I’m still shaking my head in disbelief. “You did that?”
“Yeah. I pissed on George’s leg.”
Don is in his thirties and, besides his methadone, he’s on tranquilizing medications to control his behaviour. They do work well until he uses crystal meth. Then nothing works.
“All right, you did,” I say. “Do you think that’s appropriate?”
Today Don is clear of the drug, and he ponders my question for a moment before responding.
“No, it was pretty stupid…but…sometimes it’s like…It’s like, with my addiction…it’s like I’m a child not released.”
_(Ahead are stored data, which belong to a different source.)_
/-- `H^{tt'}_{Λ'}(μ') = H^{tt'}_{Λ'}(μ_c) − (μ' − μ_c) • N_{Λ'}` for the zero-field window Hamiltonians.
[cite: KomaTasaki1994, §1] -/
theorem pairSourceWindowHamiltonianTT'_cell_shift (Λ' : Finset (Site 2)) (t' U μc μ' : ℝ) :
    pairSourceWindowHamiltonianTT' dWaveFormFactor Λ' t' U μ' 0 =
      pairSourceWindowHamiltonianTT' dWaveFormFactor Λ' t' U μc 0 -
        (((μ' - μc : ℝ)) : ℂ) • (totalNumber : FermionOp Λ') := by
  rw [pairSourceWindowHamiltonianTT'_eq_zero_sub_smul_totalNumber dWaveFormFactor Λ' t' U μ' 0,
    pairSourceWindowHamiltonianTT'_eq_zero_sub_smul_totalNumber dWaveFormFactor Λ' t' U μc 0, Complex.ofReal_sub,
    sub_smul]
  abel
/-! ## The main theorem -/

/-- **`OscCoherentCore → SignConeInequality`.** The coherent-core child of the oscillatory crux implies the
whole unit-slack sign-cone inequality (the route's target): given a node-nonnegative `F = Σᵢ gᵢ ⋆ g̃ᵢ` at
cutoff `a`, the family `F + η² (w₁ ⋆ w̃₁) + η² (w₂ ⋆ w̃₂)` (`wⱼ` two-bump witnesses in node gaps at heights
`2a < c₁`, `c₁ + log 2 < c₂`, cutoff `a' = c₂/2 + ρ₂ > 13/10`) is node-nonnegative, negative at `c₁` and at
`c₂` (two heights more than `log 2` apart, so in NO single window `[T, T + log 2]`) for every `η > 0`; the
core at `a'`, linearity of `weilPolarTerm + weilArchTerm`, and `η → 0` give the inequality for `F`.
[folklore] -/
theorem signConeInequality_of_oscCoherentCore : OscCoherentCore → SignConeInequality := by
  intro h a ha k g hg F hn M
  have hFdef : F = fun t => ∑ i, weilConv (g i) (weilReflect (g i)) t := rfl
  have hgi : ∀ i, IsWeilTest (g i) := fun i => (hg i).1
  have hFt : IsWeilTest F := by
    rw [hFdef]
    exact stub_branchesContinuous_isWeilTest_sum _ fun i _ => (hgi i).weilConv (hgi i).weilReflect
  -- first gap witness, beyond `2a`
  obtain ⟨N₁, c₁, hc₁a, hc₁2, hρc₁, hnode₁, hlogm₁⟩ := exists_gap_parameters ha
  have hρ₁ := (WeilContinuous.bump N₁).rOut_pos
  set ρ₁ := (WeilContinuous.bump N₁).rOut with hρ₁def
  have hc₁0 : 0 ≤ c₁ := by linarith
  set w₁ : ℝ → ℂ := fun u => WeilContinuous.moll N₁ (u + c₁ / 2) - WeilContinuous.moll N₁ (u - c₁ / 2)
    with hw₁def
  set G₁ : ℝ → ℂ := weilConv w₁ (weilReflect w₁) with hG₁def
  have hw₁t : IsWeilTest w₁ := isWeilTest_twoBump N₁ c₁
  have hw₁supp : tsupport w₁ ⊆ Icc (-(c₁ / 2 + ρ₁)) (c₁ / 2 + ρ₁) := tsupport_twoBump_subset N₁ hc₁0
  have hG₁t : IsWeilTest G₁ := hw₁t.weilConv hw₁t.weilReflect
  have hG₁node : ∀ m : ℕ, 2 ≤ m → G₁ (Real.log m) = 0 := fun m hm =>
    weilConv_twoBump_eq_zero N₁ hc₁0 (hlogm₁ m hm) (hnode₁ m hm)
  have hG₁c₁ : (G₁ c₁).re < 0 := re_weilConv_twoBump_neg N₁ hρc₁
  -- second gap witness, beyond `c₁ + 2ρ₁ + log 2 + 13/5`
  set a₂ : ℝ := (c₁ + 2 * ρ₁ + Real.log 2) / 2 + 13 / 10 with ha₂def
  have hlog2 : 0 < Real.log 2 := Real.log_pos (by norm_num)
  have ha₂ : 0 < a₂ := by rw [ha₂def]; positivity
  obtain ⟨N₂, c₂, hc₂a, hc₂2, hρc₂, hnode₂, hlogm₂⟩ := exists_gap_parameters ha₂
  have hρ₂ := (WeilContinuous.bump N₂).rOut_pos
  set ρ₂ := (WeilContinuous.bump N₂).rOut with hρ₂def
  have hc₂0 : 0 ≤ c₂ := by linarith
  have hc₁c₂ : c₁ + 2 * ρ₁ + Real.log 2 + 13 / 5 < c₂ := by rw [ha₂def] at hc₂a; linarith
  have hρ₂2 : 2 * ρ₂ ≤ Real.log 2 := by
    have := hlogm₂ 2 le_rfl
    push_cast at this
    exact this
  set w₂ : ℝ → ℂ := fun u => WeilContinuous.moll N₂ (u + c₂ / 2) - WeilContinuous.moll N₂ (u - c₂ / 2)
    with hw₂def
  set G₂ : ℝ → ℂ := weilConv w₂ (weilReflect w₂) with hG₂def
  have hw₂t : IsWeilTest w₂ := isWeilTest_twoBump N₂ c₂
  have hw₂supp : tsupport w₂ ⊆ Icc (-(c₂ / 2 + ρ₂)) (c₂ / 2 + ρ₂) := tsupport_twoBump_subset N₂ hc₂0
  have hG₂t : IsWeilTest G₂ := hw₂t.weilConv hw₂t.weilReflect
  have hG₂node : ∀ m : ℕ, 2 ≤ m → G₂ (Real.log m) = 0 := fun m hm =>
    weilConv_twoBump_eq_zero N₂ hc₂0 (hlogm₂ m hm) (hnode₂ m hm)
  have hG₂c₂ : (G₂ c₂).re < 0 := re_weilConv_twoBump_neg N₂ hρc₂
  -- cross vanishing: `G₁ c₂ = 0`, `G₂ c₁ = 0`
  have hG₁c₂ : G₁ c₂ = 0 := by
    refine weilConv_twoBump_eq_zero N₁ hc₁0 (by linarith) ?_
    rw [abs_of_nonneg (by linarith)]
    linarith
  have hG₂c₁ : G₂ c₁ = 0 := by
    refine weilConv_twoBump_eq_zero N₂ hc₂0 (by linarith) ?_
    rw [abs_of_nonpos (by linarith)]
    linarith
  -- `F` vanishes at `c₁, c₂ > 2a`
  have hFc₁ : F c₁ = 0 := sum_weilConv_apply_eq_zero_of_lt hg hc₁a
  have hFc₂ : F c₂ = 0 := sum_weilConv_apply_eq_zero_of_lt hg (by linarith)
  -- the key inequality for every `η > 0`
  have key : ∀ η : ℝ, 0 < η →
      -(F 0).re ≤ (weilPolarTerm F + weilArchTerm F).re +
        η ^ 2 * ((weilPolarTerm G₁ + weilArchTerm G₁).re + (G₁ 0).re +
          ((weilPolarTerm G₂ + weilArchTerm G₂).re + (G₂ 0).re)) := by
    intro η hη
    set a' : ℝ := c₂ / 2 + ρ₂ with ha'def
    have ha' : 0 < a' := by rw [ha'def]; linarith
    have ha'13 : 13 / 10 < a' := by rw [ha'def]; linarith
    have haa' : a ≤ a' := by rw [ha'def]; linarith
    have h1a' : c₁ / 2 + ρ₁ ≤ a' := by rw [ha'def]; linarith
    -- the scaled witnesses
    set v₁ : ℝ → ℂ := fun u => (η : ℂ) * w₁ u with hv₁def
    set v₂ : ℝ → ℂ := fun u => (η : ℂ) * w₂ u with hv₂def
    have hv₁t : IsWeilTest v₁ := hw₁t.const_mul (η : ℂ)
    have hv₂t : IsWeilTest v₂ := hw₂t.const_mul (η : ℂ)
    have hv₁supp : tsupport v₁ ⊆ Icc (-a') a' :=
      (tsupport_mul_subset_right.trans hw₁supp).trans (Icc_subset_Icc (by linarith) h1a')
    have hv₂supp : tsupport v₂ ⊆ Icc (-a') a' := tsupport_mul_subset_right.trans hw₂supp
    -- the extended family `g'' = (g, η w₁, η w₂)`
    set g' : Fin (k + 1) → ℝ → ℂ := Fin.snoc (α := fun _ => ℝ → ℂ) g v₁ with hg'def
    set g'' : Fin (k + 2) → ℝ → ℂ := Fin.snoc (α := fun _ => ℝ → ℂ) g' v₂ with hg''def
    have hg' : ∀ i, (ContDiff ℝ ((⊤ : ℕ∞) : WithTop ℕ∞) (g' i) ∧ HasCompactSupport (g' i)) ∧
        tsupport (g' i) ⊆ Set.Icc (-a') a' :=
      snoc_family_isWeilTest_tsupport haa' hg hv₁t hv₁supp
    have hg'' : ∀ i, (ContDiff ℝ ((⊤ : ℕ∞) : WithTop ℕ∞) (g'' i) ∧ HasCompactSupport (g'' i)) ∧
        tsupport (g'' i) ⊆ Set.Icc (-a') a' :=
      snoc_family_isWeilTest_tsupport le_rfl hg' hv₂t hv₂supp
    -- its autocorrelation sum is `F + η² G₁ + η² G₂`
    set F₁ : ℝ → ℂ := fun t => F t + ((η ^ 2 : ℝ) : ℂ) * G₁ t with hF₁def
    have hF₁t : IsWeilTest F₁ := hFt.add (hG₁t.const_mul _)
    have hF''t : ∀ t, ∑ i, weilConv (g'' i) (weilReflect (g'' i)) t =
        F₁ t + ((η ^ 2 : ℝ) : ℂ) * G₂ t := by
      intro t
      rw [hg''def, hv₂def, sum_weilConv_snoc_const_mul_apply, hg'def, hv₁def,
        sum_weilConv_snoc_const_mul_apply]
      rfl
    have hF'' : (fun t => ∑ i, weilConv (g'' i) (weilReflect (g'' i)) t) =
        fun t => F₁ t + ((η ^ 2 : ℝ) : ℂ) * G₂ t := funext hF''t
    -- node non-negativity
    have hn'' : ∀ m : ℕ, 2 ≤ m →
        0 ≤ ((fun t => ∑ i, weilConv (g'' i) (weilReflect (g'' i)) t) (Real.log m)).re := by
      intro m hm
      show 0 ≤ (∑ i, weilConv (g'' i) (weilReflect (g'' i)) (Real.log m)).re
      rw [hF''t, hF₁def]
      simp only [hG₁node m hm, hG₂node m hm, mul_zero, add_zero]
      exact hn m hm
    -- the values at `c₁` and `c₂`
    have hre₁ : ((fun t => ∑ i, weilConv (g'' i) (weilReflect (g'' i)) t) c₁).re < 0 := by
      show (∑ i, weilConv (g'' i) (weilReflect (g'' i)) c₁).re < 0
      rw [hF''t, hF₁def]
      simp only [hFc₁, hG₂c₁, zero_add, mul_zero, add_zero, Complex.re_ofReal_mul]
      exact mul_neg_of_pos_of_neg (pow_pos hη 2) hG₁c₁
    have hre₂ : ((fun t => ∑ i, weilConv (g'' i) (weilReflect (g'' i)) t) c₂).re < 0 := by
      show (∑ i, weilConv (g'' i) (weilReflect (g'' i)) c₂).re < 0
      rw [hF''t, hF₁def]
      simp only [hFc₂, hG₁c₂, zero_add, mul_zero, Complex.re_ofReal_mul]
      exact mul_neg_of_pos_of_neg (pow_pos hη 2) hG₂c₂
    have habs₁ : Real.log 2 ≤ |c₁| := by rwa [abs_of_nonneg hc₁0]
    have habs₂ : Real.log 2 ≤ |c₂| := by rwa [abs_of_nonneg hc₂0]
    -- oscillation, and NOT a single window
    have hosc'' : ∃ t : ℝ, Real.log 2 ≤ |t| ∧
        ((fun t => ∑ i, weilConv (g'' i) (weilReflect (g'' i)) t) t).re < 0 := ⟨c₁, habs₁, hre₁⟩
    have hnw'' : ¬ ∃ T : ℝ, 3 ≤ T ∧ ∀ t : ℝ, Real.log 2 ≤ |t| →
        ((fun t => ∑ i, weilConv (g'' i) (weilReflect (g'' i)) t) t).re < 0 →
          T ≤ |t| ∧ |t| ≤ T + Real.log 2 := by
      rintro ⟨T, -, hT⟩
      have h₁ := hT c₁ habs₁ hre₁
      have h₂ := hT c₂ habs₂ hre₂
      rw [abs_of_nonneg hc₁0] at h₁
      rw [abs_of_nonneg hc₂0] at h₂
      linarith [h₁.1, h₂.2]
    have step : -((fun t => ∑ i, weilConv (g'' i) (weilReflect (g'' i)) t) 0).re ≤
        (weilPolarTerm (fun t => ∑ i, weilConv (g'' i) (weilReflect (g'' i)) t) +
          weilArchTerm (fun t => ∑ i, weilConv (g'' i) (weilReflect (g'' i)) t)).re :=
      h a' ha' ha'13 (k + 2) g'' hg'' hn'' hnw'' hosc''
    have e₁ : weilPolarTerm F₁ + weilArchTerm F₁ =
        (weilPolarTerm F + weilArchTerm F) + ((η ^ 2 : ℝ) : ℂ) * (weilPolarTerm G₁ + weilArchTerm G₁) :=
      weilArchPolar_add_const_mul hFt hG₁t _
    rw [hF'', weilArchPolar_add_const_mul hF₁t hG₂t, e₁] at step
    simp only [hF₁def, Complex.add_re, Complex.re_ofReal_mul] at step
    simp only [Complex.add_re]
    linear_combination step
  exact le_of_forall_pos_le_add_sq_mul key

/-! ## Corollaries: the core is the crux, the target, and implies its siblings -/

/-- **`OscCoherentCore → SignConeOscillatory`**: the coherent-core child implies the whole oscillatory crux
(item stmt-RiemannHypothesis-16302). [folklore] -/
theorem signConeOscillatory_of_oscCoherentCore (h : OscCoherentCore) : SignConeOscillatory :=
  signConeOscillatory_of_signConeInequality (signConeInequality_of_oscCoherentCore h)

/-- `SignConeOscillatory → OscCoherentCore` (the core is a restriction of the crux). [folklore] -/
theorem oscCoherentCore_of_signConeOscillatory (h : SignConeOscillatory) : OscCoherentCore :=
  fun a ha _ k g hg hn _ hosc => h a ha k g hg hn hosc

/-- **The core is the crux**: `OscCoherentCore ↔ SignConeOscillatory`. [folklore] -/
theorem oscCoherentCore_iff_signConeOscillatory : OscCoherentCore ↔ SignConeOscillatory :=
  ⟨signConeOscillatory_of_oscCoherentCore, oscCoherentCore_of_signConeOscillatory⟩

/-- **The core is the target**: `OscCoherentCore ↔ SignConeInequality`. [folklore] -/
theorem oscCoherentCore_iff_signConeInequality : OscCoherentCore ↔ SignConeInequality :=
  ⟨signConeInequality_of_oscCoherentCore,
    fun h => oscCoherentCore_of_signConeOscillatory (signConeOscillatory_of_signConeInequality h)⟩

/-- `SignConeOscillatory → OscSingleWindow` (the single-window child is a restriction of the crux).
[folklore] -/
theorem oscSingleWindow_of_signConeOscillatory (h : SignConeOscillatory) : OscSingleWindow :=
  fun a ha k g hg hn _ hosc => h a ha k g hg hn hosc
That’s it—the neurobiology of addiction in a nutshell. Attacking energy, expressed as tantrums or aggression, rapidly erupts from a young child because the brain circuits that would allow him to resolve his frustrations in other ways are as yet unformed. The impulse control circuitry isn’t connected yet either. Don, who has been a user since his adolescence, was never very mature to begin with. Decades of life as a drug addict have permitted very little continued maturation of either his behaviour or his brain. His experience tallies up with studies showing that the volume of drug users’ grey and white matter is diminished and that this loss of cortical mass is correlated with length of drug use. 15
Don has spent years living without any place to call home, surviving in the urban jungle by dint of street smarts, quick reflexes and intuition. Anywhere else he is out of his element. He’s developed a cunning wisdom of sorts but never the capacity for self-control or normal social interaction or anything close to emotional balance. When his underdeveloped brain mechanisms are overwhelmed by drugs, he becomes—exactly as he says—a very young human being, not yet released from childhood.